• TASK DIRECTIONS
Return, word for word, the lines of the listing below from the one with "theorem hintRowsF_eq (D" through the one with "rcases hh : hintTgt", and no other lines.
*** Block opens ***
import Literature.MathematicalPhysics.QuantumFieldTheory.ConformalBootstrap3D.PointKernelK34L505Data
import Literature.MathematicalPhysics.QuantumFieldTheory.ConformalBootstrap3D.PointKernelK34L505Segs
import Literature.MathematicalPhysics.QuantumFieldTheory.ConformalBootstrap3D.PointKernelParts

/-!
# K34L505 certificate, kernel part file P22: one-cell head segments 95 in level ranges

The head cells whose kernel evaluation exceeds one `decide` are one-cell segments of `hsegsK34L505`; each is
checked by `PCert.hPartSideOK` (side conditions) and `PCert.hPartOK` per level range `[n_lo, n_lo + count)`
against an integer claim, the claims summing to `≥ 0` (`PointKernel.partsOK`); soundness is
`PCert.hParts_sound` (`PointKernelParts`).  The part files are mutually independent (each imports only
the data file); the ranges of one cell may span several of them, and the per-cell conclusions
`hparts_i` / `hcell_i` of those cells are assembled in `PointKernelK34L505.lean`.
Estimated kernel time 222 s.
-/

set_option maxRecDepth 100000
set_option maxHeartbeats 0

namespace Literature.MathematicalPhysics.QuantumFieldTheory.ConformalBootstrap3D.PointKernelK34L505

open Literature.MathematicalPhysics.QuantumFieldTheory.ConformalBootstrap3D.PointKernel

/-- levels `[25, 36)` of segment 95: partial lower sum `≥` claim. [folklore] -/
theorem part_95_1 : certK34L505.hPartOK (PCert.segAt hsegsK34L505 95) JHK34L505 25 11 (18389833777167428573685066125951321475) = true := by
  decide +kernel

/-- levels `[36, 44)` of segment 95: partial lower sum `≥` claim. [folklore] -/
theorem part_95_2 : certK34L505.hPartOK (PCert.segAt hsegsK34L505 95) JHK34L505 36 8 (5997792376057866043578219258977880825) = true := by
  decide +kernel

/-- levels `[44, 50)` of segment 95: partial lower sum `≥` claim. [folklore] -/
theorem part_95_3 : certK34L505.hPartOK (PCert.segAt hsegsK34L505 95) JHK34L505 44 6 (2151944397306605040509672894110000172) = true := by
  decide +kernel

/-- levels `[50, 55)` of segment 95: partial lower sum `≥` claim. [folklore] -/
theorem part_95_4 : certK34L505.hPartOK (PCert.segAt hsegsK34L505 95) JHK34L505 50 5 (978530397656405839549393713470419819) = true := by
  decide +kernel

end Literature.MathematicalPhysics.QuantumFieldTheory.ConformalBootstrap3D.PointKernelK34L505
/-- The annihilator phase of `wordToPoly`. [folklore] -/
theorem wordToPoly_anns : ∀ as : List α,
    CARPoly.wordToPoly (as.map fun a => (a, false)) =
      (match sortS as with | none => [] | some ls => [(([], ls.1), sgnQ ls.2)])
  | [] => by simp [CARPoly.wordToPoly, sortS, sgnQ, CARPoly.Mono.unit]
  | x :: xs => by
    rw [List.map_cons, CARPoly.wordToPoly, wordToPoly_anns xs, sortS]
    cases sortS xs with
    | none => simp [CARPoly.prependLetterPoly]
    | some ls =>
      simp only [CARPoly.prependLetterPoly, List.flatMap_cons, List.flatMap_nil, List.append_nil, CARPoly.prependLetter,
        CARPoly.prependAnn, Bool.false_eq_true, if_false]
      rw [insAnn_eq]
      cases insS x ls.1 with
      | none => rfl
      | some ls' => simp [sgnQ_xor]

/-- **`wordToPoly` of a creator-then-annihilator word is `monoNF`** (no hypothesis on the letters). [cite: BratteliRobinsonII1997, §5.2.2] -/
theorem wordToPoly_word (m : CARPoly.Mono α) : CARPoly.wordToPoly (CARPoly.Mono.word m) = monoNF m := by
  obtain ⟨cs, as⟩ := m
  unfold CARPoly.Mono.word monoNF
  dsimp only
  induction cs with
  | nil =>
    rw [List.map_nil, List.nil_append, wordToPoly_anns, sortS]
    cases sortS as with
    | none => rfl
    | some la => simp
  | cons c cs ih =>
    rw [List.map_cons, List.cons_append, CARPoly.wordToPoly, ih, sortS]
    cases hcs : sortS cs with
    | none => simp [CARPoly.prependLetterPoly]
    | some lc =>
      cases has : sortS as with
      | none =>
        simp only [CARPoly.prependLetterPoly, List.flatMap_nil]
        cases insS c lc.1 <;> rfl
      | some la =>
        simp only [CARPoly.prependLetterPoly, List.flatMap_cons, List.flatMap_nil, List.append_nil, CARPoly.prependLetter,
          if_true]
        rw [prependCre_eq]
        cases insS c lc.1 with
        | none => rfl
        | some lc' =>
          simp only [List.map_cons, List.map_nil]
          congr 2
          rw [← sgnQ_xor]; congr 1
          cases lc.2 <;> cases lc'.2 <;> cases la.2 <;> rfl

end MonoNF

/-! ## §2 Normal form of `Mono.word`-shaped term lists -/

section NormM

variable {α : Type*} [LinearOrder α]

/-- `termsToPoly` for lists of (monomial, coefficient) whose words are `Mono.word m`, via `monoNF`. [folklore] -/
def termsToPolyM (TM : List (CARPoly.Mono α × ℚ)) : CARPoly.Poly α :=
  TM.flatMap fun mc => (monoNF mc.1).map fun mq => (mq.1, mc.2 * mq.2)

/-- `normalize` of such a list. [folklore] -/
def normalizeM (enc : α → ℕ) (B : ℕ) (TM : List (CARPoly.Mono α × ℚ)) : CARPoly.Poly α := CARPoly.collect enc B (termsToPolyM TM)

/-- The word form of a (monomial, coefficient) list. [folklore] -/
def wordsOf (TM : List (CARPoly.Mono α × ℚ)) : List (List (α × Bool) × ℚ) := TM.map fun mc => (CARPoly.Mono.word mc.1, mc.2)

/-- `termsToPoly` of `Mono.word`-shaped terms is `termsToPolyM`. [folklore] -/
theorem termsToPoly_wordsOf (TM : List (CARPoly.Mono α × ℚ)) : CARPoly.termsToPoly (wordsOf TM) = termsToPolyM TM := by
  induction TM with
  | nil => rfl
  | cons mc TM ih =>
    simp only [wordsOf, List.map_cons, CARPoly.termsToPoly, List.flatMap_cons, termsToPolyM] at ih ⊢
    rw [wordToPoly_word, ih]

/-- **`normalize` of `Mono.word`-shaped terms is `normalizeM`.** [folklore] -/
theorem normalize_wordsOf (enc : α → ℕ) (B : ℕ) (TM : List (CARPoly.Mono α × ℚ)) :
    CARPoly.normalize enc B (wordsOf TM) = normalizeM enc B TM := by
  rw [CARPoly.normalize, termsToPoly_wordsOf, normalizeM]

omit [LinearOrder α] in
/-- The dagger of a `Mono.word` is the `Mono.word` of the swapped, reversed halves. [cite: BratteliRobinsonII1997, §5.2.2] -/
theorem daggerW_word (m : CARPoly.Mono α) : daggerW (CARPoly.Mono.word m) = CARPoly.Mono.word (m.2.reverse, m.1.reverse) := by
  obtain ⟨cs, as⟩ := m
  simp [daggerW, CARPoly.Mono.word, List.map_reverse, Function.comp_def]

end NormM

/-! ## §3 The fast step (generic geometry) -/

section FastStep

variable {N Nβ : ℕ}

/-- Fast `hintTgt`. [cite: Han2020Bootstrap, §3] -/
def hintTgtF (D : QuotData N Nβ) (B : ℕ) (h : QHint Nβ) : CARPoly.Poly (Orb (Fin N)) :=
  normalizeM SOSDual.encL B [(mapMono (gq D (d4OfCode h.γ) (siteOfPair h.v)) h.μ, 1)]

/-- `hintTgtF` IS `hintTgt`. [folklore] -/
theorem hintTgtF_eq (D : QuotData N Nβ) (B : ℕ) (h : QHint Nβ) : hintTgtF D B h = hintTgt D B h := by
  rw [hintTgt, hintTgtF, ← normalize_wordsOf]; rfl

/-- Fast `hintRows`. [folklore] -/
def hintRowsF (D : QuotData N Nβ) (B : ℕ) (H : List (QHint Nβ)) : List (HRow N Nβ) :=
  H.filterMap fun h =>
    if D.ok h.γ h.v then
      match hintTgtF D B h with
      | [(m, ε)] => some (CARPoly.Mono.key SOSDual.encL B m, (m, (ε, h)))
      | _ => none
    else none

/-- `hintRowsF` IS `hintRows`. [folklore] -/
theorem hintRowsF_eq (D : QuotData N Nβ) (B : ℕ) (H : List (QHint Nβ)) : hintRowsF D B H = hintRows D B H := by
  induction H with
  | nil => rfl
  | cons h H ih =>
    simp only [hintRowsF, hintRows, List.filterMap_cons] at ih ⊢
    rw [ih, hintTgtF_eq]
    rcases hh : hintTgt D B h with _ | ⟨⟨m, ε⟩, _ | ⟨b, l⟩⟩ <;> rfl

/-- Fast `rowOK`. [folklore] -/
def rowOKF (D : QuotData N Nβ) (B : ℕ) (m : CARPoly.Mono (Orb (Fin N))) (r : HRow N Nβ) : Bool :=
  decide (r.2.1 = m) && D.ok r.2.2.2.γ r.2.2.2.v && !decide (r.2.2.1 = 0) && decide (hintTgtF D B r.2.2.2 = [(m, r.2.2.1)])

/-- `rowOKF` IS `rowOK`. [folklore] -/
theorem rowOKF_eq (D : QuotData N Nβ) (B : ℕ) (m : CARPoly.Mono (Orb (Fin N))) (r : HRow N Nβ) : rowOKF D B m r = rowOK D B m r := by
  simp only [rowOKF, rowOK, hintTgtF_eq]

/-- Fast `annotate`. [folklore] -/
def annotateF (D : QuotData N Nβ) (B : ℕ) : CARPoly.Poly (Orb (Fin N)) → List (HRow N Nβ) → List (ATerm N Nβ)
  | [], _ => []
  | t :: P, R =>
    match dropBehind (CARPoly.Mono.key SOSDual.encL B t.1) R with
    | [] => (t, none) :: annotateF D B P []
    | r :: R' => if rowOKF D B t.1 r then (t, some r.2.2) :: annotateF D B P R' else (t, none) :: annotateF D B P (r :: R')

/-- `annotateF` IS `annotate`. [folklore] -/
theorem annotateF_eq (D : QuotData N Nβ) (B : ℕ) : ∀ (P : CARPoly.Poly (Orb (Fin N))) (R : List (HRow N Nβ)),
    annotateF D B P R = annotate D B P R
  | [], R => by rw [annotateF, annotate]
  | t :: P, R => by
    rw [annotateF, annotate]
    cases dropBehind (CARPoly.Mono.key SOSDual.encL B t.1) R with
    | nil => simp only [annotateF_eq D B P []]
    | cons r R' =>
      simp only [rowOKF_eq, annotateF_eq D B P R', annotateF_eq D B P (r :: R')]

/-- Fast zero-class test. [cite: Han2020Bootstrap, §3] -/
def zeroQF (D : QuotData N Nβ) (B : ℕ) (m : CARPoly.Mono (Orb (Fin N))) (e : ℚ × QHint Nβ) : Bool :=
  decide (e.1 = -1) && decide (normalizeM SOSDual.encL B [(mapMono D.f e.2.μ, 1)] = [(m, 1)])

/-- `zeroQF` IS `zeroQ`. [folklore] -/
theorem zeroQF_eq (D : QuotData N Nβ) (B : ℕ) (m : CARPoly.Mono (Orb (Fin N))) (e : ℚ × QHint Nβ) : zeroQF D B m e = zeroQ D B m e := by
  rw [zeroQF, zeroQ, ← normalize_wordsOf]; rfl

/-- The quotiented term list as (monomial, coefficient) pairs. [cite: Han2020Bootstrap, §3] -/
def quotOutZM (D : QuotData N Nβ) (B : ℕ) (A : List (ATerm N Nβ)) : List (CARPoly.Mono (Orb (Fin N)) × ℚ) :=
  A.flatMap fun a => match a.2 with
    | none => [(a.1.1, a.1.2)]
    | some e => if zeroQF D B a.1.1 e then [] else [(mapMono D.f e.2.μ, a.1.2 / e.1)]

/-- The word form of `quotOutZM` IS `quotOutZ`. [folklore] -/
theorem wordsOf_quotOutZM (D : QuotData N Nβ) (B : ℕ) (A : List (ATerm N Nβ)) : wordsOf (quotOutZM D B A) = quotOutZ D B A := by
  induction A with
  | nil => rfl
  | cons a A ih =>
    simp only [quotOutZM, quotOutZ, List.flatMap_cons, wordsOf, List.map_append] at ih ⊢
    rw [ih]
    congr 1
    rcases a with ⟨⟨m, c⟩, _ | e⟩
    · rfl
    · simp only [zeroQF_eq]
      split <;> rfl

/-- Fast adjoint target. [cite: BratteliRobinsonII1997, §5.2.2] -/
def adjTgtF (B : ℕ) (m : CARPoly.Mono (Orb (Fin N))) : CARPoly.Poly (Orb (Fin N)) :=
  normalizeM SOSDual.encL B [((m.2.reverse, m.1.reverse), 1)]

/-- `adjTgtF` IS `adjTgt`. [folklore] -/
theorem adjTgtF_eq (B : ℕ) (m : CARPoly.Mono (Orb (Fin N))) : adjTgtF B m = adjTgt B m := by
  rw [adjTgt, adjTgtF, daggerW_word, ← normalize_wordsOf]; rfl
*** Block closes ***
• OUTPUT OF THE TASK
theorem hintRowsF_eq (D : QuotData N Nβ) (B : ℕ) (H : List (QHint Nβ)) : hintRowsF D B H = hintRows D B H := by
  induction H with
  | nil => rfl
  | cons h H ih =>
    simp only [hintRowsF, hintRows, List.filterMap_cons] at ih ⊢
    rw [ih, hintTgtF_eq]
    rcases hh : hintTgt D B h with _ | ⟨⟨m, ε⟩, _ | ⟨b, l⟩⟩ <;> rfl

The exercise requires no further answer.